• **Material supplied**:
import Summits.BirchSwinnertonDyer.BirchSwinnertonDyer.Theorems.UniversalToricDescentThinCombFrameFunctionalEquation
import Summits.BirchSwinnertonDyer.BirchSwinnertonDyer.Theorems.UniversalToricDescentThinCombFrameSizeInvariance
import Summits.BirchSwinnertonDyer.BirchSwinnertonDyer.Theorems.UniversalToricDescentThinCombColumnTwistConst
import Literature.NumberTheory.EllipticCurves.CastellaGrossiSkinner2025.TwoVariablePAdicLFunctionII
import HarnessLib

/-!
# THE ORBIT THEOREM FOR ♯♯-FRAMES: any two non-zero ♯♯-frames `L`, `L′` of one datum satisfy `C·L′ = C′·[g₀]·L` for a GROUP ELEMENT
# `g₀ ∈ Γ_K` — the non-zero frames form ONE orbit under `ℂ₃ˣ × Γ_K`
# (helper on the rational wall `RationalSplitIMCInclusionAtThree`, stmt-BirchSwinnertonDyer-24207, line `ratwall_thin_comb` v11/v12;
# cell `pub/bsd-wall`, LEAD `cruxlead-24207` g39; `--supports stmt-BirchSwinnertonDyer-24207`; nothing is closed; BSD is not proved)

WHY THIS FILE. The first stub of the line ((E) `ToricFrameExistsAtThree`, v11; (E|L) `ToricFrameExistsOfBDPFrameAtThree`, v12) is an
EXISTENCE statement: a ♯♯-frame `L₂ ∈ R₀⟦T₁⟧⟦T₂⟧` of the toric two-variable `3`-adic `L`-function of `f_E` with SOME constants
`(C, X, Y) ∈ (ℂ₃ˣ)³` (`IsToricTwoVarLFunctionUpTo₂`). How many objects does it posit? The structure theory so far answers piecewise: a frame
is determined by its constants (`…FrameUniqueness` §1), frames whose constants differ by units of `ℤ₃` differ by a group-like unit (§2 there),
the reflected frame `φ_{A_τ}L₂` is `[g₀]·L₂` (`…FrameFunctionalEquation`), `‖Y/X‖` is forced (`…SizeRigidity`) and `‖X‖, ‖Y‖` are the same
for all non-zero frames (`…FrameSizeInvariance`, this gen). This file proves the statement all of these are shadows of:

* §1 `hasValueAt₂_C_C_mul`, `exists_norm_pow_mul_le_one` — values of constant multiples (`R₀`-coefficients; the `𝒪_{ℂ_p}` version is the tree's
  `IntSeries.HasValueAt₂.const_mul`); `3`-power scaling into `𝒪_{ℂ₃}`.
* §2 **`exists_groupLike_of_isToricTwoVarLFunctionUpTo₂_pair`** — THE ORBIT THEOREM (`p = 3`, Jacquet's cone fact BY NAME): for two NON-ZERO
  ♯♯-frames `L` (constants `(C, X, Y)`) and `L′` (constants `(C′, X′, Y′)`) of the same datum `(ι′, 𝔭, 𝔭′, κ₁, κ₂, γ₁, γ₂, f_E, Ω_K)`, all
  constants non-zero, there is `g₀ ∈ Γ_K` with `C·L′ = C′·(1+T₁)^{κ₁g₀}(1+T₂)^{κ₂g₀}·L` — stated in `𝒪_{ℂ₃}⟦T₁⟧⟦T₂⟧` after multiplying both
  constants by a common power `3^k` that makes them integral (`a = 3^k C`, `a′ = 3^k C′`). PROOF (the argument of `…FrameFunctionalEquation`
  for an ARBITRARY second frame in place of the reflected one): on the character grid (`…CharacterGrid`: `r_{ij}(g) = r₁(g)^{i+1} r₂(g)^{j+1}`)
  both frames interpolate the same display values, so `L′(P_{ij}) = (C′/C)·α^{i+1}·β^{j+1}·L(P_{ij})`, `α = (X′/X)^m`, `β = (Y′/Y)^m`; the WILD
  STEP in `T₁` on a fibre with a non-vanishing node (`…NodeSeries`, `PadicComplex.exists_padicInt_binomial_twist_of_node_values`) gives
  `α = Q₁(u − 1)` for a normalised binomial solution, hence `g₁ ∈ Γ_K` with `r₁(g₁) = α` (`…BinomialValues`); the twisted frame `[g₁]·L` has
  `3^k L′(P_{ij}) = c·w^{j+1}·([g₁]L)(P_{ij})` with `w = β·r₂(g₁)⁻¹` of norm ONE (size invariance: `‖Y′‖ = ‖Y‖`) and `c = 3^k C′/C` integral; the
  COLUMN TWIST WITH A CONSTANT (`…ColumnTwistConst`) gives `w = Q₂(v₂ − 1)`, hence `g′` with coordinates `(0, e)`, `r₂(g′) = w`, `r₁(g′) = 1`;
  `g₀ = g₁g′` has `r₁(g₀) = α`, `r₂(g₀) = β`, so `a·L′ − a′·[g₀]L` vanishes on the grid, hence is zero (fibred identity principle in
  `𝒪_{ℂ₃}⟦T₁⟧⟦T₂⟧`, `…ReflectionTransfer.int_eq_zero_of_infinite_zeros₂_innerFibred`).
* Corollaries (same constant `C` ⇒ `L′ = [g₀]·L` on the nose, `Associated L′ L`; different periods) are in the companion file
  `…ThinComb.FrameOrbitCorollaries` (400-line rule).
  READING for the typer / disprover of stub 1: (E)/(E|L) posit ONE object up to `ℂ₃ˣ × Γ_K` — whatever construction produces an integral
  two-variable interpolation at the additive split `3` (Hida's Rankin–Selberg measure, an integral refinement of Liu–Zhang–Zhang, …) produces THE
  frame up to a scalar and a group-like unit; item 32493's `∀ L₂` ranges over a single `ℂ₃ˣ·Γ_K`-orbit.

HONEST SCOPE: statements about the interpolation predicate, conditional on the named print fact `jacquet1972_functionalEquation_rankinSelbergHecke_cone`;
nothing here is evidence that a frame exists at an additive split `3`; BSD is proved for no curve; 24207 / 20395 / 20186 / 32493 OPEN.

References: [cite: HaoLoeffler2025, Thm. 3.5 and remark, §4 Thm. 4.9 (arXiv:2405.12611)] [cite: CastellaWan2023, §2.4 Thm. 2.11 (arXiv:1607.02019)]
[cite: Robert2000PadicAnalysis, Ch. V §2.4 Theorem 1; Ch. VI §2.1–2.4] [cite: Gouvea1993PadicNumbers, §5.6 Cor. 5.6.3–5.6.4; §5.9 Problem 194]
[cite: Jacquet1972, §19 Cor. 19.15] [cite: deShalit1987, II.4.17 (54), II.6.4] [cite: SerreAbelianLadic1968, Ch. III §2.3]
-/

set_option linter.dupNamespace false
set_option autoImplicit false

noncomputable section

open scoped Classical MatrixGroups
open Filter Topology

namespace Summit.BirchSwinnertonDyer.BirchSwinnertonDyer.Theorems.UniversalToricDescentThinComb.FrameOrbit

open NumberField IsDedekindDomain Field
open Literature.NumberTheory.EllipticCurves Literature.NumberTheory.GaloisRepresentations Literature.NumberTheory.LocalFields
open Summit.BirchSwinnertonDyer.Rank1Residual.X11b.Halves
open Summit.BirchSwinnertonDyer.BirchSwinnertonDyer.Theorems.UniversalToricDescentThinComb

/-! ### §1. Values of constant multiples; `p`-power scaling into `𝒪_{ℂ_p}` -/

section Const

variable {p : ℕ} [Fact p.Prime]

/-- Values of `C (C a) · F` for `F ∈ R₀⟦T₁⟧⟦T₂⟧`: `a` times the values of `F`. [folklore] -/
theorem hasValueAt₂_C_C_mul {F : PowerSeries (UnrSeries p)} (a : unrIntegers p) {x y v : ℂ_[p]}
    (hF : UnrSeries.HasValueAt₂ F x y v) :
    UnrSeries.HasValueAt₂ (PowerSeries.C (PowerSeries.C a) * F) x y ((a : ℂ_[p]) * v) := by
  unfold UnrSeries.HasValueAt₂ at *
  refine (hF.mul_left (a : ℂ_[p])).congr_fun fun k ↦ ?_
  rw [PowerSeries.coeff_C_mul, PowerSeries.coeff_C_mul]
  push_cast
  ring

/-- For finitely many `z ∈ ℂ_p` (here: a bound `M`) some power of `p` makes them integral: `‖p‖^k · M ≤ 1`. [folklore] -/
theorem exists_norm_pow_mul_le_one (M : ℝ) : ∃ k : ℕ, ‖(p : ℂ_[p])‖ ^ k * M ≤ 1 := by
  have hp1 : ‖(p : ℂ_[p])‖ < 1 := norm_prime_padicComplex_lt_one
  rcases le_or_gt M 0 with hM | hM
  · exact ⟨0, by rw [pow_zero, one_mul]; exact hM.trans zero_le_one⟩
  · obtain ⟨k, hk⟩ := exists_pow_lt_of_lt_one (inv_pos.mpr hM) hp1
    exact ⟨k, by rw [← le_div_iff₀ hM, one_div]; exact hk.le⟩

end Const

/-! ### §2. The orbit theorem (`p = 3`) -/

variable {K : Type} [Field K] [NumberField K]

• **Task objective**: Among the records above, extract exactly the lines from the line with "open Summit.BirchSwinnertonDyer.Rank1Residual.X11b.Halves" to the line with "times the values", both lines included, and leave out the rest.

• **Exercise response**:
open Summit.BirchSwinnertonDyer.Rank1Residual.X11b.Halves
open Summit.BirchSwinnertonDyer.BirchSwinnertonDyer.Theorems.UniversalToricDescentThinComb

/-! ### §1. Values of constant multiples; `p`-power scaling into `𝒪_{ℂ_p}` -/

section Const

variable {p : ℕ} [Fact p.Prime]

/-- Values of `C (C a) · F` for `F ∈ R₀⟦T₁⟧⟦T₂⟧`: `a` times the values of `F`. [folklore] -/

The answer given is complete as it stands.